The Sopwith Snipe was the ultimate allied fighter of the Great War with its 230hp Bentley BR.2 engine giving it a max speed of 125 mph and ceiling of 25,000ft. Full scale production was ordered from numerous manufacturers in late March 1918 but it was not until October that sufficient aircraft were available to fully equip 43 Sqn RAF and 4 Sqn AFC (Australian Flying Corps) in France.
The Sopwith Snipe is firmly lodged in the minds of many WWI aeroplane devotees due to the epic one-sided battle fought by Major William Barker in October 1918 in which he brought down four Fokker D.VIIs, an action that resulted in the Victoria Cross for the Canadian pilot. The Snipe, designed to supplant the Camel, had few further opportunities for glory.
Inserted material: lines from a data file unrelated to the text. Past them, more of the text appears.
import Summits.HubbardSuperconductivity.HubbardSuperconductivity.Theorems.AnisotropyChordTransferFibre3RowCBand
import Summits.HubbardSuperconductivity.HubbardSuperconductivity.Theorems.AnisotropyChordTransferFibre3RowCL2N07306

/-!
# Route `AnisotropyChord` / H0 rotor rung, LEVEL 2 row C (KT-2b), BANDED η-FACTORISED SHARP program: the cell `ν ∈ [7306, 7890]/10⁶`, `a ∈ [0/1, 3/20]`

One `(ν, a)`-cell of the `∀L ≥ 128` kernel certificate of the off-pole tail bound (KT-2b″) with the PartN41-E §1 window-shell
cancellation, the η²-factorised evaluation AND the manifold t-band in the `t·R̄` slots (`…RowCBand`: `rowCEFT`):
★ `cellT07306A0000_rowC` : `RowC.rowCCellCheckFT colN07306 0/1 3/20 446/100 48/25 (50, 24) = true` (one kernel `decide`), composed with
`RowC.offPoleTail_of_rowCCheckFT`, the column's X-sum bracket `xsN07306` and p2's `colN07306_check`:
★★ `offPoleTailT_cellN07306A0000`: for EVERY `L ≥ 128` and every ground two-magnon profile (`0 ≤ Δ < 1`) with `ν`, `a` in the cell,
`‖R′‖² − P − lowN ≤ (48/25)·η_eff·(2ε₁ − T⁺)·U`.  (Supersedes the crude/sharp constants of `…RowCL2N/L2S07306…` on this cell.)
Prover seat `hubbard-h0-rotor-p1` g28–g29 (route lead); helper for piece A = stmt-HubbardSuperconductivity-23918 of rung 19089
(`--supports`, helper class).  Nothing here proves superconductivity in the Hubbard model; one kernel-certified piece of ONE
conditional reduction (the GM₃ ∀L certificate, Level-2 row C = KT-2b); the rotor TARGET as originally worded stays FALSE (g15 verdict).
Mathlib + the tree only; no sorry.  Generated by p1 g28–g29 rowc/mkfiles.py (HOME/hubbard-h0-rotor-p1/rowc/).
-/

set_option linter.dupNamespace false
set_option autoImplicit false

open Literature.Analysis.ValidatedNumerics

namespace Summit.HubbardSuperconductivity.HubbardSuperconductivity.Theorems.AnisotropyChord.Transfer.Fibre3.L2.KT2b

open L2.N1

/-- ★ the banded η-factorised sharp row-C `RExpr` cell check passes with `b = 48/25` on `a ∈ [0/1, 3/20]` over the column `colN07306`. -/
theorem cellT07306A0000_rowC :
    RowC.rowCCellCheckFT colN07306 ((0 : ℚ) / 1) ((3 : ℚ) / 20) ((446 : ℚ) / 100) ((48 : ℚ) / 25) (50, 24) = true := by
  decide +kernel

/-- ★★ on this cell, for EVERY `L ≥ 128` and every ground profile: `‖R′‖² − P − lowN ≤ (48/25)·η_eff·(2ε₁ − T⁺)·U`. -/
theorem offPoleTailT_cellN07306A0000 (L : ℕ) [NeZero L] (hL : 128 ≤ L) {Δ lam2 : ℝ} {f : Tor L → ℝ} (hΔ0 : 0 ≤ Δ) (hΔ1 : Δ < 1)
    (hf : IsGroundTwoMagnon L Δ lam2 f)
    (hν1 : (7306 : ℝ) / 1000000 ≤ lam2 / (2 * Real.pi / L) ^ 2) (hν2 : lam2 / (2 * Real.pi / L) ^ 2 ≤ (7890 : ℝ) / 1000000)
    (ha1 : ((0 : ℝ) / 1) ≤ Δ * f (K1 L)) (ha2 : Δ * f (K1 L) ≤ ((3 : ℝ) / 20)) :
    (ip L (resid L Δ f) (resid L Δ f)).re - polePart L Δ f - lowNormPart L Δ f
      ≤ ((48 : ℝ) / 25) * etaEff L lam2 * (2 * eps1 L - Tplus L Δ f) * Uunit L Δ f := by
  have h := RowC.offPoleTail_of_rowCCheckFT L colN07306 ((0 : ℚ) / 1) ((3 : ℚ) / 20) ((446 : ℚ) / 100) ((48 : ℚ) / 25) (50, 24) 1000000
    cellT07306A0000_rowC colN07306_check xsN07306 hL hΔ0 hΔ1 hf
    (by simpa [colN07306] using hν1) (by simpa [colN07306] using hν2) (by push_cast; simpa using ha1) (by push_cast; simpa using ha2)
  simpa using h

end Summit.HubbardSuperconductivity.HubbardSuperconductivity.Theorems.AnisotropyChord.Transfer.Fibre3.L2.KT2b
import Literature.MathematicalPhysics.QuantumFieldTheory.Balaban1983to89.B13Eq210Components

/-!
# `Balaban1983to89.B13Eq29Resummation` — T. Bałaban, *Renormalization group approach to lattice gauge field
theories. II. Cluster expansions*, Commun. Math. Phys. **116** (1988) 1–22, doi:10.1007/bf01239022
[Balaban1988RG2Cluster]: the resummation **(2.9)** p. 14 — *"The equalities (2.4), (2.6), (2.8) imply
(2.1) = Σ_Z H(Z)"* — PROVED for the window geometry as the exchange of the sums over `Z₀` and `Z`

HONEST FRAMING (cell `lit-balaban`, verbatim): statement-level skeleton of published theorems with citation tags; proofs where landed; nothing here is a claim about the Yang–Mills mass gap.

PDF held: `paper:balaban1988-cmp116-rg-ii-cluster` (journal page = PDF page + 0); pp. 13–14 read from the OCR text
(`lit read … --pages 12-14`) AND p. 14 as an image from
`run/shared/lean/pub/pub-balaban/b2b-balaban-ref1/pages/1988-cmp116-rg-II-cluster/1988-cmp116-rg-II-cluster-p014-x2.png`.

CITATION HEADER (p. 13 [PDF 13], verbatim): *"we take cubes from π_{k+1}, i.e. cubes of the size LM in the scale
corresponding to the lattice T_η. We define σ₀ as the family of such cubes Δ disjoint with the interior of Z̃₀, or
with the interior of Z′₀, where Z′₀ is a union of the smallest family of such cubes containing Z̃₀."*  (p. 12
[PDF 12], display (2.4): *"(2.1) = Σ_{Z₀} ∫dμ_{C^{(k)}}(B) F(Z₀, B)"*.)  p. 14 [PDF 14], after display (2.8)
`∫dμ₀(X)G(Z₀, X, C^{(k)}(Z₀), (C^{(k)})^{1/2}, Δ_k) = Σ_Z Π_{Δ⊂Z∖Z̃′₀} ∫₀¹ds(Δ) ∂/∂s(Δ) (…) = Σ_Z H(Z, Z₀)`, verbatim:
*"The sums are over Z such, that each connected component of Z contains a component of Z′₀. The equalities (2.4),
(2.6), (2.8) imply*  `(2.1) = Σ_Z H(Z),  where  H(Z) = Σ_{Z₀: Z̃₀⊂Z} H(Z, Z₀).`  (2.9)  *This is the desired
expansion into localized quantities."*

WHAT IS REPRODUCED (unit `lit-balaban-p25`, generation 2 of the Phase-2 proof seat p25; SKELETON row `B13.Eq2.9`,
knitting `B13.Eq2.8` (upstream, `B13Sect2Statements.display_28_restricted`) with `B13.Eq2.10`/`B13.Eq2.11`
(downstream, `B13Factor210Literal.HsumLit_biUnion`, `B13Eq210Components.sum_HsumLit_eq_sum_polymerFamilies`,
`B13Eq210Components.polymerExpansion_211_window`); HOME `run/shared/lean/pub/lit-balaban/lit-balaban-p25/`).
The content of (2.9) is an EXCHANGE OF TWO FINITE SUMS: (2.4) writes (2.1) as a sum over the families `Z₀`, (2.8)
writes the `Z₀`-term as a sum over the domains `Z ⊇ Z′₀`, `Z∖Z′₀ ⊆ σ₀`, *"such, that each connected component of Z
contains a component of Z′₀"*, of the localized activities `H(Z, Z₀)`; summing first over `Z` and then over the
`Z₀` admissible for `Z` — «Z̃₀ ⊂ Z» — gives `Σ_Z H(Z)` with `H(Z) = Σ_{Z₀: Z̃₀⊂Z} H(Z, Z₀)`.  Over the tree's
CONCRETE two-scale index geometry (π_k-cubes and π_{k+1}-cubes as lattice indices `Pt d = Fin d → ℤ`, parent map
`B14DomainGeom.cubeIdx L`, window `B` = a finite family of π_{k+1}-cube indices with free boundary — the model
conventions m1–m6 of `B13Factor210Literal`, none re-declared) this file proves:
(A) `Z̃₀` and `Z′₀` as FINITE families (`ztildeF`, `zprimeF`, with `coe_ztildeF : ↑(ztildeF W) = B14BoxFix.ienl ↑W`
and `coe_zprimeF : ↑(zprimeF L W) = B13Factor210Literal.zprime L W`), `σ₀` inside the window (`sigma0 L B W :=
B ∖ Z′₀`), and the identification of the (2.8) index set: `Z ∈ B13Sect2Statements.domains28 Z′₀ σ₀ ↔ Z′₀ ⊆ Z ⊆ B`
(`mem_domains28_iff`);
(B) **(2.9)**: for EVERY function `T(Z, Z₀)` with values in a commutative semiring,
`Σ_{Z₀ ∈ families24 L B} Σ_{Z ∈ admDomains28 L B Z₀} T(Z, Z₀) = Σ_{Z ⊆ B} HsumLit L T Z`
(`sum_families24_sum_admDomains28`; `families24 L B` = the families `Z₀` of π_k-cubes of the window whose `Z′₀`
lies in the window, `admDomains28 L B Z₀` = the printed range of (2.8), i.e. `domains28 Z′₀ σ₀` restricted by the
LITERAL admissibility predicate `B13Factor210Literal.AdmLit L Z Z₀` («Z̃₀ ⊂ Z» and *each connected component of Z
contains a component of Z′₀*), `B13Factor210Literal.HsumLit` = the tree's typing of `H(Z) = Σ_{Z₀: Z̃₀⊂Z} H(Z,Z₀)`)
— the bijection of index pairs `(Z₀, Z)`: `Z₀ ∈ families24 ∧ Z ∈ admDomains28 Z₀ ↔ Z ⊆ B ∧ Z₀ ⊆ fineCubes L Z ∧
AdmLit L Z Z₀`; and the printed sentence itself, `eq29_of_24_28`: IF (2.1) `= Σ_{Z₀} F(Z₀)` (2.4) and
`F(Z₀) = Σ_{Z admissible} H(Z, Z₀)` (2.8) THEN (2.1) `= Σ_{Z ⊆ B} H(Z)`;
(C) composed with (2.8) AS LANDED (`display_28_restricted`, the decoupling expansion with the LM-cubes `σ₀`, for
every function `Φ_{Z₀}` of the parameters `s`, given the (1.10)-vanishing of the non-admissible terms):
`Σ_{Z₀} Φ_{Z₀}(s(σ₀) = 1) = Σ_{Z ⊆ B} HsumLit L (act28 …) Z` (`eq29`), the activity being the named summand
`B13Sect2Statements.H28` (`act28`);
(D) composed further with (2.10)/(2.11) AS LANDED: under the multiplicativity shape `ActMulLit` of that activity and
the normalization of the empty term, `Σ_{Z₀} Φ_{Z₀}(1) = Σ_{{Z₁,…,Z_n}} Π H(Z_i)` (`eq21_eq_sum_polymerFamilies`) `=
1 + Σ_{n≥1} (1/n!) Σ_{(Z₁,…,Z_n)} Π_{i<j} ζ(Z_i,Z_j) H(Z₁)⋯H(Z_n)` (`eq21_eq_polymerSeries211`, complex activities)
— the chain (2.4) + (2.8) ⇒ (2.9) ⇒ (2.10) ⇒ (2.11) of p. 14 kernel-knitted over the window model.
NOT ASSERTED: anything analytic — the `Z₀`-terms `Φ_{Z₀}` / activities `H(Z, Z₀)` ((2.4)–(2.8): Gaussian
fluctuation integrals with s-interpolated propagators) are abstract, (2.6) (a change of variables inside each term)
is absorbed in them, the (1.10)-vanishing and the multiplicativity are hypotheses exactly as in `B13Sect2Statements`
/ `B13Factor210Literal`; the window is a finite family of π_{k+1}-indices with free boundary (on the torus of the
paper every `Z₀` has `Z′₀` inside the lattice; here the outer sum runs over the `Z₀` with `Z′₀ ⊆ B`); no new
`Prop`-valued fact (D-0026).
-/

namespace Literature.MathematicalPhysics.QuantumFieldTheory.Balaban1983to89.B13Eq29Resummation
/-- **THE RUNG (unconditional): small theta-degree forces `W = 0`.** On a very general principally polarised
tropical Weil eightfold, every effective tropical `4`-cycle whose class `q₀ θ₄(Q) + q₁ Re w(Q) + q₂ Im w(Q)` has
`q₀ < 4/3` — in particular every effective cycle in the minimal class `θ₄(Q)` or below it — has `W(Z) = 0`
(integrality `(1/6)ℤ³` + calibration cone). K1 asserts this for all `q₀`. [cite: Zharkov2020TropicalWeil, §2]
[cite: MikhalkinZharkov2014Eigenwave, Prop. 4.3 and Thm. 5.4] -/
theorem weilFunctional_eq_zero_of_thetaCoord_lt (hQ : Q.PosDef) (hJ : Q * weilJ 4 = weilJ 4 * Q)
    (hgen : IsWeilGeneric 4 Q) (Z : TropicalTorusCycle (2 * 4) 4 Q) {q₀ q₁ q₂ : ℝ}
    (hq : Z.cyc = q₀ • θ⟦4⟧ Q + q₁ • wRe⟦4⟧ Q + q₂ • wIm⟦4⟧ Q) (hlt : q₀ < 4 / 3) :
    weilFunctional Z = 0 := by
  have hdet : IsUnit Q.det := hQ.det_pos.ne'.isUnit
  exact weilFunctional_eq_zero_of_thetaCoord_lt_of_dvd Q hQ hJ hgen Z 4 (by norm_num)
    (fun I S' => four_dvd_intCoord hdet Z I S') hq (by push_cast; linarith)

/-- Contrapositive: **a counterexample to K1 has theta-degree `q₀ ≥ 4/3`.** [cite: Zharkov2020TropicalWeil, §2] -/
theorem thetaCoord_ge_of_weilFunctional_ne_zero (hQ : Q.PosDef) (hJ : Q * weilJ 4 = weilJ 4 * Q)
    (hgen : IsWeilGeneric 4 Q) (Z : TropicalTorusCycle (2 * 4) 4 Q) {q₀ q₁ q₂ : ℝ}
    (hq : Z.cyc = q₀ • θ⟦4⟧ Q + q₁ • wRe⟦4⟧ Q + q₂ • wIm⟦4⟧ Q) (hW : weilFunctional Z ≠ 0) :
    4 / 3 ≤ q₀ :=
  not_lt.mp fun h => hW (weilFunctional_eq_zero_of_thetaCoord_lt Q hQ hJ hgen Z hq h)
The Sopwith Snipe continued to serve the RAF post war, against the Bolsheviks in Russia, occupational duties in Germany, in home service and ‘policing duties’ in Egypt and Iraq. The Snipe was the last rotary engine powered fighter to serve in the RAF and was only completely replaced in 1927 by the radial engine powered Gloster Grebe, Hawker Woodcock and Armstrong Whitworth Siskin.
Sopwith Snipe F2367 is in No 70 Squadron B Flight colours as it was on occupational duties in Germany immediately post war.